*** Opening of Task input ***
import Mathlib
import HarnessLib
import Summits.NavierStokesRegularity.NavierStokesRegularity.Theorems.LocalSineTubeDoorSequentialDoor
import Summits.NavierStokesRegularity.NavierStokesRegularity.Theorems.LocalSineTubeDoorMostTimesFixedDirectionDoor

/-!
# The simplest instances of the one-slice door templates: the VORTICITY-WINDOW doors (unconditional)

Cell ns-regularity-ideate, seat p6 (`--supports stmt-NavierStokesRegularity-20017`; rung N0-LocalTubeDoorSine neighbourhood).
With the first-order scalar `F(x, A) = ‖curlCLM A‖` (the vorticity magnitude) the one-slice crux is immediate: a Type-I
profile whose vorticity VANISHES on a nonempty open window of one slice is aligned there with any fixed `e ≠ 0`
(`cross 0 e = 0`), hence `v ≡ 0` by `eq_zero_of_aligned_window` (item stmt-…-20018).  The templates
`…SequentialDoor.sequentialDoor_of_oneSliceWindowRigidity` and `…MostTimesFixedDirectionDoor.bandDoor_of_oneSliceWindowRigidity`
then give:

* `sequentialVorticityDoor` — classical Leray–Hopf from rapidly decaying data, LOCAL Type I at `(x₀,T)`, `U` nonempty open,
  `tₖ → T` in `[0,T)` with bounded gaps: `∫_U (T−tₖ) ‖curl u(tₖ, x₀ + √(T−tₖ)y)‖ dy → 0` ⇒ backward bounded at `x₀`;
* `mostTimesVorticityDoor` — the same with fading along all times outside an exceptional set of density → 0 at `T`.

(The scale-normalised vorticity `(T−t)|ω|` fading in `L¹` on ONE similarity window along a sparse set of times already rules
out the singularity under local Type I.)

WHAT THIS IS NOT: not a claim about Navier–Stokes regularity (Clay A) — local, conditional-on-Type-I regularity CRITERIA;
establishment in the cell's sense needs the cross-family referee PASS + independent reproduction (bears_on LADDER-NS N0).
-/

noncomputable section

-- the summit and its single sub-problem share the name (CONVENTIONS §1), as in every Theorems file
set_option linter.dupNamespace false

namespace Summit.NavierStokesRegularity.NavierStokesRegularity.Theorems.LocalSineTubeDoorSequentialVorticityDoor

open MeasureTheory Set Function Filter Topology TopologicalSpace Metric
open scoped RealInnerProductSpace InnerProductSpace NNReal ENNReal
open Literature.Analysis Literature.Analysis.FluidPDE
open Summit.NavierStokesRegularity.NavierStokesRegularity.Theorems.LocalSineTubeDoorProfileAlignedWindowRigidity
open Summit.NavierStokesRegularity.NavierStokesRegularity.Theorems.PoloidalWindowDoorPoloidalWindowRigidityFlat
open Summit.NavierStokesRegularity.NavierStokesRegularity.Theorems.LocalSineTubeDoorSequentialDoor
open Summit.NavierStokesRegularity.NavierStokesRegularity.Theorems.LocalSineTubeDoorMostTimesCrossDoor
open Summit.NavierStokesRegularity.NavierStokesRegularity.Theorems.LocalSineTubeDoorMostTimesFixedDirectionDoor

/-- The vorticity-magnitude scalar `F(x, A) = ‖curlCLM A‖` is continuous in `(x, A)`. -/
theorem continuous_curlNorm :
    Continuous fun q : EuclideanSpace ℝ (Fin 3) × (EuclideanSpace ℝ (Fin 3) →L[ℝ] EuclideanSpace ℝ (Fin 3)) =>
      ‖curlCLM q.2‖ :=
  continuous_norm.comp (curlCLM.continuous.comp continuous_snd)

/-- The zero set of `F(x, A) = ‖curlCLM A‖` is invariant under positive rescalings. -/
theorem curlNorm_zeroSet_invariant :
    ∀ (a b : ℝ), 0 < a → 0 < b → ∀ (x : EuclideanSpace ℝ (Fin 3))
      (A : EuclideanSpace ℝ (Fin 3) →L[ℝ] EuclideanSpace ℝ (Fin 3)), ‖curlCLM (b • A)‖ = 0 ↔ ‖curlCLM A‖ = 0 := by
  intro a b _ hb x A
  rw [map_smul, norm_smul, mul_eq_zero, Real.norm_eq_abs, abs_eq_zero, or_iff_right hb.ne']

/-- The one-slice profile crux for the vorticity magnitude: a profile of the Type-I class whose vorticity vanishes on a
nonempty open window of ONE slice is not backward-singular (`eq_zero_of_aligned_window` with any fixed direction). -/
theorem oneSliceCrux_curlNorm :
    ∀ (C : ℝ) (v : ℝ → EuclideanSpace ℝ (Fin 3) → EuclideanSpace ℝ (Fin 3)),
      Literature.Analysis.FluidPDE.HasTypeITimeDecay C v →
      ContinuousOn (Function.uncurry v) (Set.Iio (0 : ℝ) ×ˢ Set.univ) →
      (∀ s t : ℝ, s < t → t < 0 → ∀ x, v t x =
        Literature.Analysis.UnboundedOperators.heatExtension (v s) (t - s) x -
          Literature.Analysis.FluidPDE.oseenDuhamel 1 s v v t x) →
      (∀ t < 0, Literature.Analysis.FluidPDE.VectorCalculus.IsDivFree (v t)) →
      (∃ s < 0, ∃ U : Set (EuclideanSpace ℝ (Fin 3)), IsOpen U ∧ U.Nonempty ∧
        ∀ z ∈ U, (fun (_ : EuclideanSpace ℝ (Fin 3)) (A : EuclideanSpace ℝ (Fin 3) →L[ℝ] EuclideanSpace ℝ (Fin 3)) =>
          ‖curlCLM A‖) (v s z) (fderiv ℝ (v s) z) = 0) →
      ¬ Literature.Analysis.FluidPDE.IsBackwardSingularPoint v 0 := by
  intro C v hrate hcont hmild hdiv hwin
  obtain ⟨s, hs, U', hU', hne', hzero⟩ := hwin
  have he : (EuclideanSpace.single 0 1 : EuclideanSpace ℝ (Fin 3)) ≠ 0 := by
    intro h0
    have := congrArg (fun w : EuclideanSpace ℝ (Fin 3) => w 0) h0
    simp at this
  refine not_backwardSingular_of_zero (eq_zero_of_aligned_window hrate hcont hmild hdiv hs he hU' hne' ?_)
  intro z hz
  have h := hzero z hz
  simp only [norm_eq_zero] at h
  rw [← curl_eq_curlCLM] at h
  rw [h, ← crossCLM_apply, map_zero, zero_apply]

/-- **THE SEQUENTIAL VORTICITY-WINDOW DOOR (unconditional).**  See the module docstring. -/
theorem sequentialVorticityDoor :
    ∀ (ν T : ℝ), 0 < ν → 0 < T → ∀ (u : ℝ → EuclideanSpace ℝ (Fin 3) → EuclideanSpace ℝ (Fin 3))
      (p : ℝ → EuclideanSpace ℝ (Fin 3) → ℝ),
    Literature.Analysis.FluidPDE.IsClassicalNSSolutionOn (Set.Ico 0 T) ν 0 u p →
    Literature.Analysis.FluidPDE.IsLerayHopfOn T ν 0 (u 0) u →
    Literature.Analysis.FluidPDE.HasRapidSpatialDecay (u 0) →
    ∀ (x₀ : EuclideanSpace ℝ (Fin 3)) (ρ M : ℝ), 0 < ρ →
    (∀ t ∈ Set.Ico 0 T, T - ρ ^ 2 < t → ∀ x ∈ Metric.ball x₀ ρ, ‖u t x‖ * Real.sqrt (ν * (T - t)) ≤ M) →
    ∀ (U : Set (EuclideanSpace ℝ (Fin 3))), IsOpen U → U.Nonempty →
    ∀ (t : ℕ → ℝ) (c : ℝ), 0 < c → (∀ k, t k ∈ Set.Ico 0 T) → Filter.Tendsto t Filter.atTop (nhds T) →
    (∀ k, c * (T - t k) ≤ T - t (k + 1)) →
    Filter.Tendsto (fun k => ∫⁻ y in U, ENNReal.ofReal
      ((T - t k) * ‖Literature.Analysis.FluidPDE.curl (u (t k)) (x₀ + Real.sqrt (T - t k) • y)‖)) Filter.atTop (nhds 0) →
    Literature.Analysis.FluidPDE.IsBackwardBoundedAt u T x₀ := by
  intro ν T hν hT u p hsol hLH hdec x₀ ρ M hρ hM U hU hUne t c hc htk htT hgap hfade
  refine sequentialDoor_of_oneSliceWindowRigidity (fun _ A => ‖curlCLM A‖) continuous_curlNorm curlNorm_zeroSet_invariant
    oneSliceCrux_curlNorm ν T hν hT u p hsol hLH hdec x₀ ρ M hρ hM U hU hUne t c hc htk htT hgap ?_
  refine hfade.congr fun k => ?_
  refine lintegral_congr fun y => ?_
  have ht : 0 ≤ T - t k := (sub_pos.2 (htk k).2).le
  rw [map_smul, ← curl_eq_curlCLM, Real.sq_sqrt ht, norm_smul, Real.norm_eq_abs, abs_of_nonneg ht, abs_of_nonneg
    (mul_nonneg ht (norm_nonneg _))]

/-- **THE MOST-TIMES VORTICITY-WINDOW DOOR (unconditional).**  See the module docstring. -/
theorem mostTimesVorticityDoor :
    ∀ (ν T : ℝ), 0 < ν → 0 < T → ∀ (u : ℝ → EuclideanSpace ℝ (Fin 3) → EuclideanSpace ℝ (Fin 3))
      (p : ℝ → EuclideanSpace ℝ (Fin 3) → ℝ),
    Literature.Analysis.FluidPDE.IsClassicalNSSolutionOn (Set.Ico 0 T) ν 0 u p →
    Literature.Analysis.FluidPDE.IsLerayHopfOn T ν 0 (u 0) u →
    Literature.Analysis.FluidPDE.HasRapidSpatialDecay (u 0) →
    ∀ (x₀ : EuclideanSpace ℝ (Fin 3)) (ρ M : ℝ), 0 < ρ →
    (∀ t ∈ Set.Ico 0 T, T - ρ ^ 2 < t → ∀ x ∈ Metric.ball x₀ ρ, ‖u t x‖ * Real.sqrt (ν * (T - t)) ≤ M) →
    ∀ (U : Set (EuclideanSpace ℝ (Fin 3))), IsOpen U → U.Nonempty →
    ∀ (E : Set ℝ), (∀ ε > 0, ∀ᶠ h in nhdsWithin (0 : ℝ) (Set.Ioi 0),
      MeasureTheory.volume (E ∩ Set.Ioo (T - h) T) ≤ ENNReal.ofReal (ε * h)) →
    (∀ t : ℕ → ℝ, (∀ k, t k ∈ Set.Ico 0 T ∧ t k ∉ E) → Filter.Tendsto t Filter.atTop (nhds T) →
      Filter.Tendsto (fun k => ∫⁻ y in U, ENNReal.ofReal
        ((T - t k) * ‖Literature.Analysis.FluidPDE.curl (u (t k)) (x₀ + Real.sqrt (T - t k) • y)‖)) Filter.atTop (nhds 0)) →
    Literature.Analysis.FluidPDE.IsBackwardBoundedAt u T x₀ := by
  intro ν T hν hT u p hsol hLH hdec x₀ ρ M hρ hM U hU hUne E hE hfadeE
  refine bandDoor_of_oneSliceWindowRigidity (fun _ A => ‖curlCLM A‖) continuous_curlNorm curlNorm_zeroSet_invariant
    oneSliceCrux_curlNorm ν T hν hT u p hsol hLH hdec x₀ ρ M hρ hM U hU hUne (fun t' => t' ∉ E) (1 / 2) (by norm_num)
    (band_of_densityZero hT hE) fun t htk htT => ?_
  refine (hfadeE t htk htT).congr fun k => ?_
  refine lintegral_congr fun y => ?_
  have ht : 0 ≤ T - t k := (sub_pos.2 (htk k).1.2).le
  rw [map_smul, ← curl_eq_curlCLM, Real.sq_sqrt ht, norm_smul, Real.norm_eq_abs, abs_of_nonneg ht, abs_of_nonneg
    (mul_nonneg ht (norm_nonneg _))]

end Summit.NavierStokesRegularity.NavierStokesRegularity.Theorems.LocalSineTubeDoorSequentialVorticityDoor

end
*** Close of Task input ***
## Instructions to follow:
Find the lines above holding the word "fading" and show them.

## Written answer:
* `mostTimesVorticityDoor` — the same with fading along all times outside an exceptional set of density → 0 at `T`.
(The scale-normalised vorticity `(T−t)|ω|` fading in `L¹` on ONE similarity window along a sparse set of times already rules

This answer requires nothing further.